§ **Available data**:
import Summits.CriticalPhenomena.Ising3DConformalLimit.Theses.HarmonicMomentsIsotropy
import HarnessLib

/-!
# Crux `HarmonicMomentsIsotropy.RotationUpgrade` (stmt-CriticalPhenomena-6033) — birth skeleton, line `birth`

Registered by `planner-skel-stmt-CriticalPhenomena-6033-0` (skeleton-register one-shot, 2026-08-17) for route
`route-CriticalPhenomena-HarmonicMomentsIsotropy` (sub-problem `Ising3DConformalLimit`).

## The crux

`RotationUpgrade` : (H_lat) vague asymptotic `O(3)`-isotropy of the critical lattice two-point function
`⟨σ₀σ_x⟩_{β_c}` on `ℤ³` against rescaled test functions (the text of the route's milestone
`TwoPointAsymptoticIsotropy`, item 6036) `→` for every `(ρ, Δ, S)` with (H1) `ρ > 0` on `(0,1]`,
(H2) `HasPointwiseScalingLimit (criticalCorr 3) ρ S`, (H3) `S = 0` off `NonCoincident`, (H4) `IsNondegenerateTwoPoint S`,
(H5) `IsTranslationInvariant S`, (H6) `IsScaleCovariant Δ S`: `IsRotationInvariant S` (all orders, all of `O(3)`).

## The line (= the route's own two-layer plan "RotationUpgrade ⇐ LatticeToLimitIsotropy → NPointHarmonicFlow")

* STUB 1 `stub_latticeToLimitTwoPointIsotropy` (the `n = 2` step, lattice → limit): under (H_lat), the two-point KERNEL
  `x ↦ S 2 ![0, x]` of every limit `S` satisfying (H1)–(H6) is invariant under every linear isometry of `ℝ³` off the origin.
  Route mechanism: Riemann sums of the rescaled correlator against `φ ∘ R` and `φ` (test functions supported away from `0`,
  where (H2) converges locally uniformly), the dictionary `Matrix.orthogonalGroup (Fin 3) ℝ ↔ (E³ ≃ₗᵢ[ℝ] E³)`, then
  "equal against all non-negative test functions + `ContinuousOn K {0}ᶜ` (landed `twoPointKernelOfLimit_proof`, item 1983)
  ⇒ pointwise equality".  STATUS IN TREE: dischargeable OUTRIGHT (even without H_lat) by the landed milestone
  `Summit.CriticalPhenomena.Ising3DConformalLimit.HyperoctahedralRPTwoPoint.twoPointLimitIsotropic_proof`
  (item stmt-1984, `Theorems/HyperoctahedralRPTwoPointLimitIsotropicHolds.lean`; ledger: closed/proved 2026-08-16):
  `fun _ ρ Δ S hρ hlim _ hnd htr hsc => twoPointLimitIsotropic_proof ρ Δ S hρ hlim hnd htr hsc`.
* STUB 2 `stub_nPointUpgradeFromTwoPoint` (the `n ≥ 3` step): (H1)–(H6) + two-point kernel isotropy off `0` ⇒
  `IsRotationInvariant S`.  This is VERBATIM the signature of crux `GaussianScaleMixture.RotationUpgradeFromTwoPoint`
  (item stmt-8367), which the ledger shows closed/proved (2026-08-16T22:36Z) by
  `Summit.CriticalPhenomena.Ising3DConformalLimit.Cruxes.RotationUpgradeFromTwoPoint.NullLaplacianEdgeGaussianity.rotationUpgradeFromTwoPoint_proof`
  (`Theorems/GaussianScaleMixtureRotationUpgradeFromTwoPoint.lean`: Gaussian locus by Wick / Aizenman–Newman; edge `Δ = 1/2`
  excluded by the OS null vector + Bôcher–Liouville; interior by the multiple-reflection unit sigma bound + the
  quarter-turn/periodic-Liouville graft of line `quarter-turn-liouville` of crux stmt-1980): `exact rotationUpgradeFromTwoPoint_proof`.
* COMPOSITION `RotationUpgrade_of : RotationUpgrade` — the registered A12 skeleton theorem: concludes the route decl BY
  NAME with no hypotheses, its proof being the real two-line composition of STUB 1 and STUB 2 (no `sorry` of its own;
  `sorryAx` reaches it only through the stubs).  The same composition in arrow form `STUB-1-sig → STUB-2-sig →
  RotationUpgrade` is kernel-checked as a closing `example` (sorry-free, standard axioms).

Consequence for the lead: with items 1984 and 8367 landed, this crux should close in ONE cycle — import
`…Theorems.HyperoctahedralRPTwoPointLimitIsotropicHolds` and `…Theorems.GaussianScaleMixtureRotationUpgradeFromTwoPoint`,
discharge both stubs by the two displayed terms, and `RotationUpgrade_of` is the route decl.  (The registrar does not prove;
this file deliberately imports neither Theorems module so that the stubs stay honest `sorry`s and the BC3 probes run in the
bare route context.)

## Hardest stub

Mathematically STUB 2 (XL: the `n ≥ 3` upgrade; no engine in print before the tree's own 8367 line).  As WORK REMAINING in
this tree: none beyond citation, see above; if the 8367 import were unavailable, STUB 1 via the route's own Riemann-sum glue is
size M and STUB 2 is the whole difficulty.

## Disproof used

No `Disproof.lean` exists for this crux (`ledger crux ls stmt-CriticalPhenomena-6033`: no workfiles at registration) and no
`Theorems/RotationUpgrade/Negative/` lemma is landed.  Nearest negative knowledge, honoured: (i) the coincident-locus junk of
`Theorems/IsingEuclidUpgradeRefutations.lean` — both stubs carry the normalisation hypothesis (H3) of the crux verbatim;
(ii) `Theorems/RotationUpgradeFromTwoPoint/Negative/AutomaticOrders.lean` (sibling crux 8367: orders `0`, odd, `2` are
automatic, the content is `S₄, S₆, …`; (H5), (H6) redundant given (H1)–(H4)) — consistent with the cut: STUB 1 is exactly the
order-2 input, STUB 2 the even orders `≥ 4`; (iii) the refuter's route-review note on 6033 (2026-08-15): "cannot be refuted
model-blindly; any proof must use Ising structure" — STUB 2 keeps (H2) (the Ising scaling-limit hypothesis) load-bearing.

## BC3 audit (planner's folder, 2026-08-17; raw outputs in the seat's NOTES.md `birth-certificate:`)

`lean check --json birth.lean`: rc 0, errors [], sorries = 2 = #stubs (the `declaration uses sorry` warnings sit at
`stub_latticeToLimitTwoPointIsotropy` and `stub_nPointUpgradeFromTwoPoint` only), zero elsewhere: `RotationUpgrade_of`
has no `sorry` of its own (its axiom closure is [propext, Classical.choice, Quot.sound, sorryAx] with `sorryAx` entering
only through the two stub constants; the arrow-form `example` closes under [propext, Classical.choice, Quot.sound]);
`RotationUpgrade_of` concludes `Summit.CriticalPhenomena.Ising3DConformalLimit.Theses.HarmonicMomentsIsotropy.RotationUpgrade`
by name; `ledger skeleton check … --crux stmt-CriticalPhenomena-6033` registers stubs
`stub_latticeToLimitTwoPointIsotropy`, `stub_nPointUpgradeFromTwoPoint`.  Probes (`bc/RotationUpgrade_birth_probes_v2.lean`
in the seat folder, same imports as this file): `stub → RotationUpgrade` and `stub → Ising3DConformalLimit` for both
stubs, each with six tactics in separate examples (`exact?`, `simpa`, `aesop`, `simpa [defs]`, `unfold; exact?`,
`unfold; aesop`): 24/24 FAIL (see `Lines/birth.md`).
-/

namespace Summit.CriticalPhenomena.Ising3DConformalLimit.Cruxes.RotationUpgrade.Birth

/-- STUB 1 (`n = 2`, lattice → limit).  Under the vague asymptotic `O(3)`-isotropy of `⟨σ₀σ_x⟩_{β_c}` on `ℤ³` (H_lat), the
two-point kernel `x ↦ S 2 ![0, x]` of every normalised, non-degenerate, translation-invariant, scale-covariant pointwise
scaling limit `S` of `criticalCorr 3` is invariant under all linear isometries off the origin.  Why plausibly true: Riemann
sums + local uniform convergence off the diagonal + continuity of the kernel off `0` (Messager–Miracle-Solé, landed item
1983); in fact a THEOREM of the tree without (H_lat): `HyperoctahedralRPTwoPoint.twoPointLimitIsotropic_proof` (item 1984).
Size: M (citation: XS). -/
theorem stub_latticeToLimitTwoPointIsotropy :
    (∀ (φ : (Fin 3 → ℝ) → ℝ), Continuous φ → HasCompactSupport φ → (∀ v, 0 ≤ φ v) → (∃ v, 0 < φ v) →
      ∀ R : Matrix.orthogonalGroup (Fin 3) ℝ, Filter.Tendsto (fun L : ℝ =>
        (∑' x : Literature.Probability.LatticeModels.Site 3,
            φ (L⁻¹ • (R.1.mulVec (fun i => (x i : ℝ)))) * Literature.Probability.LatticeModels.criticalTwoPoint 3 x) /
        (∑' x : Literature.Probability.LatticeModels.Site 3,
            φ (L⁻¹ • (fun i => (x i : ℝ))) * Literature.Probability.LatticeModels.criticalTwoPoint 3 x))
        Filter.atTop (nhds 1)) →
    ∀ (ρ : ℝ → ℝ) (Δ : ℝ) (S : Literature.Probability.LatticeModels.CorrFamily 3),
      (∀ δ ∈ Set.Ioc (0:ℝ) 1, 0 < ρ δ) →
      Literature.Probability.LatticeModels.HasPointwiseScalingLimit
        (Literature.Probability.LatticeModels.criticalCorr 3) ρ S →
      (∀ n z, z ∉ Literature.Probability.LatticeModels.NonCoincident 3 n → S n z = 0) →
      Literature.Probability.LatticeModels.IsNondegenerateTwoPoint S →
      Literature.Probability.LatticeModels.IsTranslationInvariant S →
      Literature.Probability.LatticeModels.IsScaleCovariant Δ S →
      ∀ (R : EuclideanSpace ℝ (Fin 3) ≃ₗᵢ[ℝ] EuclideanSpace ℝ (Fin 3)) (x : EuclideanSpace ℝ (Fin 3)),
        x ≠ 0 → S 2 ![0, R x] = S 2 ![0, x] := by
  sorry

/-- STUB 2 (`n ≥ 3`, the n-point upgrade).  Every normalised, non-degenerate, translation-invariant, scale-covariant
pointwise scaling limit `S` of `criticalCorr 3` whose two-point kernel is isometry-invariant off `0` is `IsRotationInvariant`
(all orders, `O(3)` incl. reflections).  Verbatim the signature of crux `GaussianScaleMixture.RotationUpgradeFromTwoPoint`
(item stmt-8367, closed/proved): discharge by
`Cruxes.RotationUpgradeFromTwoPoint.NullLaplacianEdgeGaussianity.rotationUpgradeFromTwoPoint_proof`.  Why plausibly true:
it is a theorem of the tree (nine-mirror OS positivity of the Ising limit + unit sigma bound + quarter-turn Liouville).
Size: XL as mathematics (citation: XS). -/
theorem stub_nPointUpgradeFromTwoPoint :
    ∀ (ρ : ℝ → ℝ) (Δ : ℝ) (S : Literature.Probability.LatticeModels.CorrFamily 3),
      (∀ δ ∈ Set.Ioc (0:ℝ) 1, 0 < ρ δ) →
      Literature.Probability.LatticeModels.HasPointwiseScalingLimit
        (Literature.Probability.LatticeModels.criticalCorr 3) ρ S →
      (∀ n z, z ∉ Literature.Probability.LatticeModels.NonCoincident 3 n → S n z = 0) →
      Literature.Probability.LatticeModels.IsNondegenerateTwoPoint S →
      Literature.Probability.LatticeModels.IsTranslationInvariant S →
      Literature.Probability.LatticeModels.IsScaleCovariant Δ S →
      (∀ (R : EuclideanSpace ℝ (Fin 3) ≃ₗᵢ[ℝ] EuclideanSpace ℝ (Fin 3)) (x : EuclideanSpace ℝ (Fin 3)),
        x ≠ 0 → S 2 ![0, R x] = S 2 ![0, x]) →
      Literature.Probability.LatticeModels.IsRotationInvariant S := by
  sorry

/-- REGISTERED COMPOSITION (the A12 skeleton theorem): concludes the route decl `RotationUpgrade` BY NAME, with NO
hypotheses; its proof is the real composition of the two declared stubs (no `sorry` of its own — `sorryAx` enters only
through `stub_*`, so the day both stubs are theorems this declaration IS the crux proof).  Given (H_lat) and a limit
`(ρ, Δ, S)` with (H1)–(H6), STUB 1 supplies two-point kernel isotropy, STUB 2 upgrades it to all orders. -/
theorem RotationUpgrade_of :
    Summit.CriticalPhenomena.Ising3DConformalLimit.Theses.HarmonicMomentsIsotropy.RotationUpgrade := by
  -- `RotationUpgrade` is the route `def`; expose its binders
  unfold Summit.CriticalPhenomena.Ising3DConformalLimit.Theses.HarmonicMomentsIsotropy.RotationUpgrade
  intro hlat ρ Δ S hρ hlim hnorm hnd htr hsc
  exact stub_nPointUpgradeFromTwoPoint ρ Δ S hρ hlim hnorm hnd htr hsc
    (stub_latticeToLimitTwoPointIsotropy hlat ρ Δ S hρ hlim hnorm hnd htr hsc)

/- COMPOSITION IN ARROW FORM (BC3 shape `stub₁-sig → stub₂-sig → C`, kernel-checked, sorry-free, closed under
[propext, Classical.choice, Quot.sound]): stated as an `example` so that exactly ONE constant of this file concludes the
crux by name (the registered `RotationUpgrade_of` above). -/
example :
    ((∀ (φ : (Fin 3 → ℝ) → ℝ), Continuous φ → HasCompactSupport φ → (∀ v, 0 ≤ φ v) → (∃ v, 0 < φ v) →
      ∀ R : Matrix.orthogonalGroup (Fin 3) ℝ, Filter.Tendsto (fun L : ℝ =>
        (∑' x : Literature.Probability.LatticeModels.Site 3,
            φ (L⁻¹ • (R.1.mulVec (fun i => (x i : ℝ)))) * Literature.Probability.LatticeModels.criticalTwoPoint 3 x) /
        (∑' x : Literature.Probability.LatticeModels.Site 3,
            φ (L⁻¹ • (fun i => (x i : ℝ))) * Literature.Probability.LatticeModels.criticalTwoPoint 3 x))
        Filter.atTop (nhds 1)) →
    ∀ (ρ : ℝ → ℝ) (Δ : ℝ) (S : Literature.Probability.LatticeModels.CorrFamily 3),
      (∀ δ ∈ Set.Ioc (0:ℝ) 1, 0 < ρ δ) →
      Literature.Probability.LatticeModels.HasPointwiseScalingLimit
        (Literature.Probability.LatticeModels.criticalCorr 3) ρ S →
      (∀ n z, z ∉ Literature.Probability.LatticeModels.NonCoincident 3 n → S n z = 0) →
      Literature.Probability.LatticeModels.IsNondegenerateTwoPoint S →
      Literature.Probability.LatticeModels.IsTranslationInvariant S →
      Literature.Probability.LatticeModels.IsScaleCovariant Δ S →
      ∀ (R : EuclideanSpace ℝ (Fin 3) ≃ₗᵢ[ℝ] EuclideanSpace ℝ (Fin 3)) (x : EuclideanSpace ℝ (Fin 3)),
        x ≠ 0 → S 2 ![0, R x] = S 2 ![0, x]) →
    (∀ (ρ : ℝ → ℝ) (Δ : ℝ) (S : Literature.Probability.LatticeModels.CorrFamily 3),
      (∀ δ ∈ Set.Ioc (0:ℝ) 1, 0 < ρ δ) →
      Literature.Probability.LatticeModels.HasPointwiseScalingLimit
        (Literature.Probability.LatticeModels.criticalCorr 3) ρ S →
      (∀ n z, z ∉ Literature.Probability.LatticeModels.NonCoincident 3 n → S n z = 0) →
      Literature.Probability.LatticeModels.IsNondegenerateTwoPoint S →
      Literature.Probability.LatticeModels.IsTranslationInvariant S →
      Literature.Probability.LatticeModels.IsScaleCovariant Δ S →
      (∀ (R : EuclideanSpace ℝ (Fin 3) ≃ₗᵢ[ℝ] EuclideanSpace ℝ (Fin 3)) (x : EuclideanSpace ℝ (Fin 3)),
        x ≠ 0 → S 2 ![0, R x] = S 2 ![0, x]) →
      Literature.Probability.LatticeModels.IsRotationInvariant S) →
    Summit.CriticalPhenomena.Ising3DConformalLimit.Theses.HarmonicMomentsIsotropy.RotationUpgrade := by
  intro h1 h2
  -- `RotationUpgrade` is the route `def`; expose its binders
  unfold Summit.CriticalPhenomena.Ising3DConformalLimit.Theses.HarmonicMomentsIsotropy.RotationUpgrade
  intro hlat ρ Δ S hρ hlim hnorm hnd htr hsc
  exact h2 ρ Δ S hρ hlim hnorm hnd htr hsc (h1 hlat ρ Δ S hρ hlim hnorm hnd htr hsc)

end Summit.CriticalPhenomena.Ising3DConformalLimit.Cruxes.RotationUpgrade.Birth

§ **Aim of the exercise**: All that is wanted is the run of lines from the start of the data through the line containing "(stmt-CriticalPhenomena-6033) — birth", copied word for word.

§ **Response for this exercise**:
import Summits.CriticalPhenomena.Ising3DConformalLimit.Theses.HarmonicMomentsIsotropy
import HarnessLib

/-!
# Crux `HarmonicMomentsIsotropy.RotationUpgrade` (stmt-CriticalPhenomena-6033) — birth skeleton, line `birth`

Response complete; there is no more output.